* **Task description**
Copy each line of the entries that contains the word "supported".

* **Source information**

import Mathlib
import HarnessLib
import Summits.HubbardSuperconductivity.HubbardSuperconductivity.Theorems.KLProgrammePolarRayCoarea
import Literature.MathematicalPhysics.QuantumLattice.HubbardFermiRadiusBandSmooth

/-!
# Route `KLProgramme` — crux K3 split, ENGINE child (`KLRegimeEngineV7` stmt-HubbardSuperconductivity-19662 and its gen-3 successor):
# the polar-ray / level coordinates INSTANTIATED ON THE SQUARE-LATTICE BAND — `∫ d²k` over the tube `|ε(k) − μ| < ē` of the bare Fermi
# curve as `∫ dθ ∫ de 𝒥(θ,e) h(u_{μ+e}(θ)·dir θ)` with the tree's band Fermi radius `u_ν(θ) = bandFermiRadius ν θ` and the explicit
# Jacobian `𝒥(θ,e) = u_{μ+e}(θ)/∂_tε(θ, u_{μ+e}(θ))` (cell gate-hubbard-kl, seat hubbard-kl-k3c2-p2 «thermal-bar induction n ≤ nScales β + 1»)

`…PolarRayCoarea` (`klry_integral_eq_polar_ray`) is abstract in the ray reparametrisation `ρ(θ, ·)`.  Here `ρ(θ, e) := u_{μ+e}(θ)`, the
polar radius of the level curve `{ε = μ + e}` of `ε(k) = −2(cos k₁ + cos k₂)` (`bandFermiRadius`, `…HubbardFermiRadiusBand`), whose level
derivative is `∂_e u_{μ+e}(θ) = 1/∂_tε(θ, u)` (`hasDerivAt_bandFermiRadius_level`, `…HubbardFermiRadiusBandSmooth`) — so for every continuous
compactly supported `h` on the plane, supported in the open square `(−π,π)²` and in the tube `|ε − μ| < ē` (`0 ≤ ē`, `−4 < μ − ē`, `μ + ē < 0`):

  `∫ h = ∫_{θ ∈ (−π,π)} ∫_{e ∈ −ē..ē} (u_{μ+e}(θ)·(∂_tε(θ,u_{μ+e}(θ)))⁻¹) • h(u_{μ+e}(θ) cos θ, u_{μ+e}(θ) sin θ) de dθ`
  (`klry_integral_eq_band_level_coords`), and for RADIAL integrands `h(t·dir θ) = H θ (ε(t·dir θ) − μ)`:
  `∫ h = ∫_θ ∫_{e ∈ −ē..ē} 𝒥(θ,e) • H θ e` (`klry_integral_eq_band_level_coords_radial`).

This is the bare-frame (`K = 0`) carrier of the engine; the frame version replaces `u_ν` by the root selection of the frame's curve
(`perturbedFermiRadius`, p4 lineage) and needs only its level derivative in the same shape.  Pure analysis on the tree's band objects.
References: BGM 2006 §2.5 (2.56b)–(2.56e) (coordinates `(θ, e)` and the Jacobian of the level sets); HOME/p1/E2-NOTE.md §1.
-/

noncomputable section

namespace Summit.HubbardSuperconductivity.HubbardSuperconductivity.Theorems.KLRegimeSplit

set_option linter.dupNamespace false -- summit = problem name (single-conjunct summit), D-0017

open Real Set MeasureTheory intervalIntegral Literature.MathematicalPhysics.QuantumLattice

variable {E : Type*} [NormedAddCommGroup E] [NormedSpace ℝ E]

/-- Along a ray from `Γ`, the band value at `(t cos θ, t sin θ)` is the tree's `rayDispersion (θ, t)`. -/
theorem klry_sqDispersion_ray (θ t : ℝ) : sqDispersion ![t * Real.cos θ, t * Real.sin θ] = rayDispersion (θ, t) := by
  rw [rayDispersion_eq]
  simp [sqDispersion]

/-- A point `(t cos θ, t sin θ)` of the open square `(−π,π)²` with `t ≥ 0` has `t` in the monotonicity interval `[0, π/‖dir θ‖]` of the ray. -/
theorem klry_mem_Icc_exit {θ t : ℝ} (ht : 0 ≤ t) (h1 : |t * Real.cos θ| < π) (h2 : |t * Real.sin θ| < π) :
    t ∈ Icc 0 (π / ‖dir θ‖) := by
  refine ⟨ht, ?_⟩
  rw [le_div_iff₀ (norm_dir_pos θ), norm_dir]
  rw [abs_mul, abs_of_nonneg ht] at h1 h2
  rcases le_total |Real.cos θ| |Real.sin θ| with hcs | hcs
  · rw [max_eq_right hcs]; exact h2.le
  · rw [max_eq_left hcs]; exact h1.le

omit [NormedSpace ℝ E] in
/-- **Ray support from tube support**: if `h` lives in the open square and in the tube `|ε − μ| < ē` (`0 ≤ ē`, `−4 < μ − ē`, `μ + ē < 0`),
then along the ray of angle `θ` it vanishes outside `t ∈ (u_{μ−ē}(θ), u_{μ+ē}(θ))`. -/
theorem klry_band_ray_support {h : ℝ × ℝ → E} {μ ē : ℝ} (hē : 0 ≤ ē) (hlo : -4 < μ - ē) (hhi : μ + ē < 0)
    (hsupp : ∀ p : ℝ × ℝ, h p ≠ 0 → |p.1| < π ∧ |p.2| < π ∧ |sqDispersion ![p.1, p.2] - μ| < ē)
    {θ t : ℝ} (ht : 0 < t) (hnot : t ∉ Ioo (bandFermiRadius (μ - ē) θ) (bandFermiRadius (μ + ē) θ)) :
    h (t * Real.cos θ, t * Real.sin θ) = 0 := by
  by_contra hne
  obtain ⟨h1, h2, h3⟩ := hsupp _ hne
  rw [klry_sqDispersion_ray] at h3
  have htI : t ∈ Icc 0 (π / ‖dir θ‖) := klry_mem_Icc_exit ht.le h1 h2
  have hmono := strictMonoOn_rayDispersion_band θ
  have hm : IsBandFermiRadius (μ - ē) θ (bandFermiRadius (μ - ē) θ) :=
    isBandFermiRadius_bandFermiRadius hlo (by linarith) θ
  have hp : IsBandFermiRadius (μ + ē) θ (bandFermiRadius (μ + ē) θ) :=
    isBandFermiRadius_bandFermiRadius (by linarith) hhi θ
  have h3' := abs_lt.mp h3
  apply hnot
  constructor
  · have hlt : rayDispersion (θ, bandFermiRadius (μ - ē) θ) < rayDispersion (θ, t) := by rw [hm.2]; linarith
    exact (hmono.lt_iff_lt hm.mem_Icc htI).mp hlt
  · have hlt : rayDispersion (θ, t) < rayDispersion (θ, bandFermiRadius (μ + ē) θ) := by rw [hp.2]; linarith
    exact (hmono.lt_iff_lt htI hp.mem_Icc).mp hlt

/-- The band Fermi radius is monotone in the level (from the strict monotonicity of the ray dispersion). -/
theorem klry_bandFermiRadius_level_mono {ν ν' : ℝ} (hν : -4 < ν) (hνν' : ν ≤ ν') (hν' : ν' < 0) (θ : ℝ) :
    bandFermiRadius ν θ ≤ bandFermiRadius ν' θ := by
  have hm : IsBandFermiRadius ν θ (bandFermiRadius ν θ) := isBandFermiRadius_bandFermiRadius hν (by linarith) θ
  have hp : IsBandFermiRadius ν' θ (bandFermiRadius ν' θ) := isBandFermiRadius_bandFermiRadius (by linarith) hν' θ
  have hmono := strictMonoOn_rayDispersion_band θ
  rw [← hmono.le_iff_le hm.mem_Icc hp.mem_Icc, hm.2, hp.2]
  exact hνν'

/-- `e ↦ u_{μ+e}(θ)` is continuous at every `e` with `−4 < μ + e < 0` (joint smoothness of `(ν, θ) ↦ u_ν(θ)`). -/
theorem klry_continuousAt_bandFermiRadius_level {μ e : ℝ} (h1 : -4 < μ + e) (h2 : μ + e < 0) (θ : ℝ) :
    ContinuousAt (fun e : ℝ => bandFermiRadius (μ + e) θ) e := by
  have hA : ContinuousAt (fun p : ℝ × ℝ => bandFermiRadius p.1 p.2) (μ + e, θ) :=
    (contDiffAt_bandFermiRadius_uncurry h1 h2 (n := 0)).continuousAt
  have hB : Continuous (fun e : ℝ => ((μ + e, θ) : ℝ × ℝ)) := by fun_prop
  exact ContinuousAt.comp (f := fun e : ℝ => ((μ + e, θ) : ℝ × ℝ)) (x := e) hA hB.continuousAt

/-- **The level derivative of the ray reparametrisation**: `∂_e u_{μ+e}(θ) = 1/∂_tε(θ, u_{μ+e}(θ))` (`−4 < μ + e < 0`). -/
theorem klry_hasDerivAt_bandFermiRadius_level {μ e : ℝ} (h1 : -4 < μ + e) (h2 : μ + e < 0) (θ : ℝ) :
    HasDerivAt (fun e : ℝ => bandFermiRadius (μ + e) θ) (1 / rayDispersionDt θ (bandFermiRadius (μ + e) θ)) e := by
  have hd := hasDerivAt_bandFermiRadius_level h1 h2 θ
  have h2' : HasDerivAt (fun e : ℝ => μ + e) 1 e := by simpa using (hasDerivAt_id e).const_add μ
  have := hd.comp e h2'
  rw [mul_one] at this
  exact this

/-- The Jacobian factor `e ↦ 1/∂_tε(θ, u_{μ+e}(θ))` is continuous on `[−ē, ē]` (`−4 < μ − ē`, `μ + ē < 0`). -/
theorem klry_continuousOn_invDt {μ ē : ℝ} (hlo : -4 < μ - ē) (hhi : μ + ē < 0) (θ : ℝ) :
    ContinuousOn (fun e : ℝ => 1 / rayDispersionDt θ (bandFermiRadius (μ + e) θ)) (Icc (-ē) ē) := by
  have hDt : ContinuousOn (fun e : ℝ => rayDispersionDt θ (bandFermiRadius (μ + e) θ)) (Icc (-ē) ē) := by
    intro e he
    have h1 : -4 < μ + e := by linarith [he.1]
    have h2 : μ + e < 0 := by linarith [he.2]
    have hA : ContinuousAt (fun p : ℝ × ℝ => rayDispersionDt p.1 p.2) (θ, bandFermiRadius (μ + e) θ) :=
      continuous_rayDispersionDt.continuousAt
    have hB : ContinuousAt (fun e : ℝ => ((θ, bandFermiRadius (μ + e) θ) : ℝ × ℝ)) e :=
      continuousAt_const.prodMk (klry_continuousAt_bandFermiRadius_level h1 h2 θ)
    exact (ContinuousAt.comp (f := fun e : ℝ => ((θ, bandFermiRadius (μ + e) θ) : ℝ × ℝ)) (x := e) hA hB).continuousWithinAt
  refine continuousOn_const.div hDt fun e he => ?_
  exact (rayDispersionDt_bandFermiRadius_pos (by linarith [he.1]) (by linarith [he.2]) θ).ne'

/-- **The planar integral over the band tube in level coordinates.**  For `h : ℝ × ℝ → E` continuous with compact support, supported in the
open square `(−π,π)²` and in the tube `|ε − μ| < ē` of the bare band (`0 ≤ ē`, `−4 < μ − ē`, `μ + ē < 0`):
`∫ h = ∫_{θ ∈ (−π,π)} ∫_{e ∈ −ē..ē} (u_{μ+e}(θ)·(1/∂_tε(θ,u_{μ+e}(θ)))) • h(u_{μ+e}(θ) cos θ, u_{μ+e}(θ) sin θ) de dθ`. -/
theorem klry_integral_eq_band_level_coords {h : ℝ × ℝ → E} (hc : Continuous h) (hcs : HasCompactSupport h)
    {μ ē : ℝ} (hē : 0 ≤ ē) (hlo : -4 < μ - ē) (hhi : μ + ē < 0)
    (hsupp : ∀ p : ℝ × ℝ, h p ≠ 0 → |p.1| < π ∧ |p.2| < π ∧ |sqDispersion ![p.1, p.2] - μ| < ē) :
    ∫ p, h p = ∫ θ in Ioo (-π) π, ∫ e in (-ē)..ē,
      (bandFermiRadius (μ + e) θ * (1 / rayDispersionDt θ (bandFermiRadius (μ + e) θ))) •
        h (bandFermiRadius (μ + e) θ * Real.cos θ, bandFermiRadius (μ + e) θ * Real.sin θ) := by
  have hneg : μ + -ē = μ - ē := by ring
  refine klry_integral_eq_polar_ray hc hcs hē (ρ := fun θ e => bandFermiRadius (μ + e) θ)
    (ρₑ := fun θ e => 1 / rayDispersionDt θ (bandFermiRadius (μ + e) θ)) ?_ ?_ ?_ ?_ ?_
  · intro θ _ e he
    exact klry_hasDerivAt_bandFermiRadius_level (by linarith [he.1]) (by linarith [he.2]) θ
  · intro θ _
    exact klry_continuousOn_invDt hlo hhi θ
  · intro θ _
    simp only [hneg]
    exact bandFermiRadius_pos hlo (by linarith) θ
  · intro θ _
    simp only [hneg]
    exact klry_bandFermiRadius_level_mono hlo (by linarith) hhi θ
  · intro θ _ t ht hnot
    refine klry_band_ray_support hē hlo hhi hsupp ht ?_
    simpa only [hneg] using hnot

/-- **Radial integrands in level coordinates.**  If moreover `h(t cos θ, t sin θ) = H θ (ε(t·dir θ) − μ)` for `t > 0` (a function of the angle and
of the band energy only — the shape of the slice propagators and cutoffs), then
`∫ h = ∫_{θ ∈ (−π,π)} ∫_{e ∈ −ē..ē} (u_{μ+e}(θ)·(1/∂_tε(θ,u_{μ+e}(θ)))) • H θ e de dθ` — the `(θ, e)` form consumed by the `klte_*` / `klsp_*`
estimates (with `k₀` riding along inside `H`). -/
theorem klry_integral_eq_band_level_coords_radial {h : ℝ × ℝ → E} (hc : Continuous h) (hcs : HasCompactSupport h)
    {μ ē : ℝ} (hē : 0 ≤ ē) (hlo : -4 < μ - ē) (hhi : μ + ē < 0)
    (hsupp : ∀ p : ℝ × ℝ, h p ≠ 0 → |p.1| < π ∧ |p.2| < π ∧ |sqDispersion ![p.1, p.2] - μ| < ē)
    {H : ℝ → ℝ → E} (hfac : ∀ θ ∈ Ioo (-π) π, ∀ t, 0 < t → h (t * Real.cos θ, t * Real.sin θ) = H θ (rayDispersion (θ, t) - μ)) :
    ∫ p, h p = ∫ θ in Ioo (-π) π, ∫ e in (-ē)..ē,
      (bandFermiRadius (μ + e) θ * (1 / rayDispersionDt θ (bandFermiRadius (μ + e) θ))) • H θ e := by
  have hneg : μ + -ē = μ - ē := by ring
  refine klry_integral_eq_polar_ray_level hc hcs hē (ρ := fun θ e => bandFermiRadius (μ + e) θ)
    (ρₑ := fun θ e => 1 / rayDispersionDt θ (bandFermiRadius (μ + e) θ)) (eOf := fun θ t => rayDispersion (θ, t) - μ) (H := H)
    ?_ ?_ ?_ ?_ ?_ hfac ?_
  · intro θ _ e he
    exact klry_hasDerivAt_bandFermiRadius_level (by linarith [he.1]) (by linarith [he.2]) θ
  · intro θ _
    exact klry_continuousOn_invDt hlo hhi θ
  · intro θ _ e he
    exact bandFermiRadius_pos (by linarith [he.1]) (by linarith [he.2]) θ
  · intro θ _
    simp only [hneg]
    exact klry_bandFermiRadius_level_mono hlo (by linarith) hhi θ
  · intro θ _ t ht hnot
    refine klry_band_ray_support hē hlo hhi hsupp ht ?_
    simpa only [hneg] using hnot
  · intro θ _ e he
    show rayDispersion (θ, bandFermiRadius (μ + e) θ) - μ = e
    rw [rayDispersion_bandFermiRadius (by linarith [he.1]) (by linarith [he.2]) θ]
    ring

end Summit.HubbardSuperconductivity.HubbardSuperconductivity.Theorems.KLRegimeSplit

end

* **Answer to this exercise**
compactly supported `h` on the plane, supported in the open square `(−π,π)²` and in the tube `|ε − μ| < ē` (`0 ≤ ē`, `−4 < μ − ē`, `μ + ē < 0`):
/-- **The planar integral over the band tube in level coordinates.**  For `h : ℝ × ℝ → E` continuous with compact support, supported in the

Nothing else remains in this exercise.